In some interesting physical theories, for example dynamics
of polymers \cite{Sa}, the WZNW model on the $GL(1,1)$ super-group \cite{RS},
WZNW models at level 0 \cite{KM,CKLT,KL} , percolation \cite{Ca},
the Haldane-Rezayi quantum Hall state\cite{GFN}, and edge excitation in
fractional quantum Hall effect \cite{WWH}, one can  naturally find
logarithmic terms in correlators. Recently the role of logarithmic operators
have been considered in study of some physical problems such as:
$2D$--magnetohydrodynamic turbulence \cite{rr1,rr2,rr3},  $2D$--turbulence
\cite{flo,rahim1}, $c_{p,1}$ models \cite{GK,fl},
gravitationally dressed CFT's \cite{BK}, and some critical disordered
models \cite{CKT,MS}. They play  a role in the so called unifing $W$
algebra \cite{W} and in the description of normalizable zero modes for
string backgrounds \cite{KM,EMN}.
Logarithmic conformal field theories for $D$
dimensional  case ($D>2$) has also been studied \cite{GhK}.

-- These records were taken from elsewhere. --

import Literature.MathematicalPhysics.QuantumFieldTheory.Federbush1986.LandauModePlaquetteVariables

/-!
# `Federbush1986.LandauPenaltyFibre` — [Federbush1986PhaseCellI] §3 p. 327–328: the penalised action (3.4), the operator
# «D = −Δ + α²Σ_γ χ_γχ_γ» (3.5), «the Fourier transform of C = D⁻¹» (3.6) with M (3.7), and «From (3.4) we see the
# minimizing A′ will satisfy A′ = α²C Σ_γ β_γχ_γ (3.11)» — TYPED WITH BODIES; (3.6) PROVED as the exact two-sided inverse
# of (3.5) on every momentum fibre (Woodbury identity), (3.4) ⇒ (3.11) PROVED (Euler–Lagrange), (3.11) → (3.12) as α → ∞

statement-level skeleton of published theorems with citation tags; proofs where landed; nothing here is a claim about the Yang–Mills mass gap

CITATION HEADER.  P. Federbush, *A phase cell approach to Yang–Mills theory. I. Modes, lattice-continuum duality*, Commun.
Math. Phys. **107** (1986) 319–329 [Federbush1986PhaseCellI], §3 «The Potential A_μ(x) of a Single Excitation», p. 327–328,
displays (3.4)–(3.7), (3.11)–(3.12); P. Federbush, C. Williamson, *II*, J. Math. Phys. **28** (1987) 1416–1419
[FederbushWilliamson1987PhaseCellII], (2.1).  Row F1.Eq3.2-3.12 of `run/shared/lean/pub/lit-balaban/lit-balaban-r17/SKELETON-r17.md`
(the member «(3.4)–(3.6)∕(3.11) as operators» named in that row's cell, r17 g57).

WHAT PRINT SAYS (p. 327–328, re-read first-hand on the page images).  «We seek a minimum of the action S, for a Landau gauge A′,
a gauge transformation of A.  S = ½∫Σ_{i,j}(∂A′_i/∂x_j)² + ½α² Σ_{p∈ℒ⁰} ((χ_p, A′) − β_p)², (3.4) and then take the limit α → ∞.
(Alternatively one could use Lagrange multipliers.)  We let D be the differential-integral operator D = −Δ + α² Σ_γ χ_γχ_γ. (3.5)
The sum over γ is understood to be over plaquettes in ℒ⁰.  We now exhibit the Fourier transform of C = D⁻¹,
C(p, p′) = (1/p²) δ(p − p′) − Σ_n (2π)⁴ (1/p²) P̃(p) [α²/(1 + α²M(p))] P̃̄(p′) (1/p′²) δ(p − p′ − 2πn), (3.6)
M = M_ab = Σ_n (2π)⁴ P̄̃_a(p + 2πn) (1/(p + 2πn)²) P̃_b(p + 2πn). (3.7) … From (3.4) we see the minimizing A′ will satisfy
A′ = α²C Σ_γ β_γχ_γ. (3.11)  Taking the limit α → ∞ we find in terms of Fourier transforms, A′_i(p) = Σ_{γ,a} (1/p²) P̃_{i,a}(p)
(ε + M(p))⁻¹_{a,γ} β_γ e^{−iŷ·p}. (3.12)»

WHAT IS TYPED AND PROVED HERE.
* Position space, verbatim: `LandauPenalty.penaltyAction` = (3.4) and `LandauPenalty.opDPos` = (3.5) acting on a vector field
  `A : ℝ⁴ → ℝ⁴` (`(χ_p, A)` = the tree's `plaqFunctional 0 A p`, `χ_γ` = `plaqTestField γ`).
* The momentum fibre.  The kernel (3.6) couples `p` only to `p′ = p − 2πn`: every display of §3 after (3.5) lives on ONE fibre
  `{p + 2πn : n ∈ ℤ⁴}` of a momentum `p` (real, off `2πℤ⁴`, where the series (3.7) converges — `gramM`).  On the fibre carrier
  `PlaquetteGram.Fib = (ℤ⁴ → ℂ⁴)` we type WITH BODIES: `lam p n = |p + 2πn|²` (the symbol of `−Δ`), `Ptil a q = P̃_a(q)` of (3.10)
  (`(1/2π)² · fourierFactor`, as in `LandauModeFormula`), the pairing `pairing p a f = (2π)⁴ Σ_n P̄̃_a(p+2πn)·f(n)` (the fibre of
  `A ↦ Σ_b e^{−ip·b}(χ_{⟨b,a⟩}, A)`: Plancherel and Poisson summation over the plaquette corners `b ∈ ℤ⁴`, cf.
  `fourier_plaqTestField_level0`: `χ̂_{⟨b,a⟩}(k) = e^{−ik·b} P̃_a(k)`), **(3.5)** `opD α p f = lam·f + α² Σ_a P̃_a ⟨a, f⟩`,
  **(3.6)** `opC α p` = the printed kernel applied along the fibre with `kMat α p = α²(1 + α²M(p))⁻¹`, **(3.4)** `penS α p β̂ f =
  ½ Σ_n |p+2πn|²|f(n)|² + ½ α²(2π)⁻⁴ Σ_a |⟨a, f⟩ − β̂_a|²` (the fibre density of (3.4): Plancherel for the first term, Parseval over
  `b ∈ ℤ⁴` for the second, `β̂_a(p) = Σ_b e^{−ip·b} β_{⟨b,a⟩}`), and the source of (3.11) `src p β̂ = Σ_a β̂_a P̃_a(p + 2πn)`.
* PROVED: `pairing_Ptil_div_lam` — the matrix `V*Λ⁻¹V` of the rank-six perturbation IS (3.7) (`= gramM p a b`, every real `p`);
  `isUnit_one_add_gramM` — `1 + α²M(p)` is invertible (M ≥ 0 Hermitian, `gramM_posSemidef`); **`opD_opC` / `opC_opD` — (3.6) is
  the two-sided inverse of (3.5) on the fibre** («C = D⁻¹»; the Woodbury identity `(Λ + α²VV*)⁻¹ = Λ⁻¹ − Λ⁻¹V α²(1 + α²V*Λ⁻¹V)⁻¹
  V*Λ⁻¹`), for every `α`, every real `p` off `2πℤ⁴`, on all fibre functions for which the six pairings converge; **`opC_src` —
  (3.11) computed through (3.6)**: `α² C src = (1/|p+2πn|²) Σ_a P̃_a(p+2πn) [α²(1 + α²M(p))⁻¹β̂]_a`, whose base-point value
  (`opC_src_zero`) is print's finite-α form of (3.12) and tends, for the unit bond, to [F-II] (2.1) `Aprime` as `α → ∞`
  (`tendsto_opC_src_unitBond`, = the tree's `tendsto_landau312_unitBond_alpha`); **`opD_eq_src_of_isMin` / `eq_opC_src_of_isMin`
  — «From (3.4) we see the minimizing A′ will satisfy (3.11)»**: a minimiser of `penS` against every one-site perturbation
  satisfies `D f = α² src`, hence `f = α² C src`.

HONEST SCOPE.  (a) The identification of the position-space objects `penaltyAction` / `opDPos` with their fibre forms `penS` /
`opD` (Plancherel on `L²(ℝ⁴; ℝ⁴)` plus Poisson summation over `b ∈ ℤ⁴`, i.e. `S = ∫_{cell} penS_p dp` and `(DA)^~|_{fibre p} =
opD (Ã|_{fibre p})`) is the dictionary stated above and is NOT proved in this file; everything proved is a statement on one fibre.
(b) «minimizing» is rendered as minimality against one-site perturbations of the fibre function (which is all the Euler–Lagrange
equation uses); existence of a minimiser is not asserted (for (3.11) none is needed: `opC_src` is an identity).  (c) Real momenta
off `2πℤ⁴` throughout (as in `LandauModeFormula`); `M(p) = M(p + 2πn)` (`gramM_shiftR`) is why (3.6) may write `M(p)`.
No `Prop`-valued definition, no named fact (D-0026); axioms standard.

ERRATUM (v1.1, r17 gen 58, 2026-08-23; doc-only — every declaration below is unchanged).  Two located defects of the
position-space bodies of this file were found while proving the dictionary (member M′, `LandauPenaltyDictionary`, p363958):
(E1, precedence) `LandauPenalty.penaltyAction α β A := (1/2) * ∫ x, Σ_{i,j}(pd A j i x)² + (1/2) * α² * Σ'_q (…)²` PARSES with the
penalty sum INSIDE the `d⁴x` integral (Lean's `∫ x, …` binds weaker than `+`): kernel record `LandauPenalty.penaltyAction_eq` (`rfl`)
in `LandauPenaltyDictionary`; for a smooth compactly supported `A`, `α ≠ 0` and a non-zero penalty the integrand is a non-integrable
constant offset on `ℝ⁴` and `penaltyAction α β A = 0` (`penaltyAction_eq_zero_of_ne_zero`) — so `penaltyAction` is NOT print's
`S` except at zero penalty (`penaltyAction_nonneg` stays true but is not about `S`).  (E2, orientation) `penaltyAction` and `opDPos`
sum over the TYPE `Plaq 0`, which carries BOTH orientations `⟨b,i,j⟩`, `⟨b,j,i⟩` of every plaquette (and the degenerate `⟨b,i,i⟩`,
contributing `0`), whereas print sums over `p ∈ ℒ⁰` with ONE fixed orientation ((3.9) «We have taken an arbitrary fixed orientation
of the axes»): `opDPos α = opDPosFix (√2·α)` (`LandauPenaltyDictionary`: `opDPos_eq_two_mul`, `opDPos_eq_opDPosFix`) and
`Σ_{q : Plaq 0}((χ_q, A) − β_q)² = 2 Σ_{(b,a)}(…)²` (`tsum_penalty_eq_two_mul`) — immaterial under print's `α → ∞`.  The VERBATIM
(3.4)/(3.5) position-space bodies are `LandauPenalty.penaltyActionFix` / `opDPosFix` of `LandauPenaltyDictionary`, where the dictionary
of HONEST SCOPE (a) is PROVED for them on the core `C_c^∞(ℝ⁴; ℝ⁴)` (D1 `pairing_fib_eq_sum`, D2 `fib_opDPosFix`, D3
`penaltyActionFix_eq_integral_penS`, D4 `opC_fib_opDPosFix`).  Every FIBRE statement of this file (`penS`, `opD`, `opC`, `opD_opC`,
`opC_opD`, `opC_src`, `opD_eq_src_of_isMin`, …) is unaffected: `∑'`/`∑` bind tighter than `+`, and the fibre index `Fin 6` is one
orientation per plaquette.  (Def bodies are append-only; the two names are kept, with this record.)
-/

namespace Literature.MathematicalPhysics.QuantumFieldTheory.Federbush1986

The basic properties of logarithmic operators are that
they form a part of the basis of the Jordan cell
for $L_i$'s, and in the correlator of such fields there
is a logarithmic singularity \cite{Gu,CKT}.
It has been shown that in rational minimal models
two fields with the same dimensions, don't occur \cite{rr2}. In
\cite{RAK} assuming conformal invariance  two-- and
 three--point functions for the case of one or more logarithmic fields
in a block, and one or more  sets of logarithmic fields
have been explicitly calculated. Regarding logarithmic fields
{\it formally} as derivatives of ordinary fields with respect to their
conformal dimension,  $n$--point functions containing
logarithmic fields have been calculated in terms of those of ordinary fields.
These have been done when conformal weights
belong to a discrete set.
In \cite{KAR}, logarithmic conformal field theories with
continous weights have been considered.
The first study of a logarithmic superconformal field theory was carried out
in
\cite{KM,CKLT}.
The WZNW model for SU(2) at the level $k$ is equivalent to the bosonic
sector of the supersymmetric WZNW model at level $k+2$ \cite{VKPR,Fuc}.
In \cite{CKLT} using this equivalence and the results of the WZNW model
for SU(2) at level $k=0$, conformal blocks and OPE's of the
supersymmetric SU$_2$(2) have been obtained. For this supersymmetric
case, some OPE's contain logarithmic terms.

We want to study the general form of correlation
functions of any LSCFT. To do this one should know the general form of
correlation functions of any SCFT. The general form of three--point functions
of SCFT's has been obtained in \cite{Q}. So, at first we construct the
general form of four--point functions of SCFT's.  Super--four--point
functions for the supersymmetric WZNW models are constructed in \cite{Fuc},
in the special case of SU(N) and O(N) symmetry, using superconformal and
super--Kac-Moody Ward identities. It can be easily seen that these
results are in agreement with our general results.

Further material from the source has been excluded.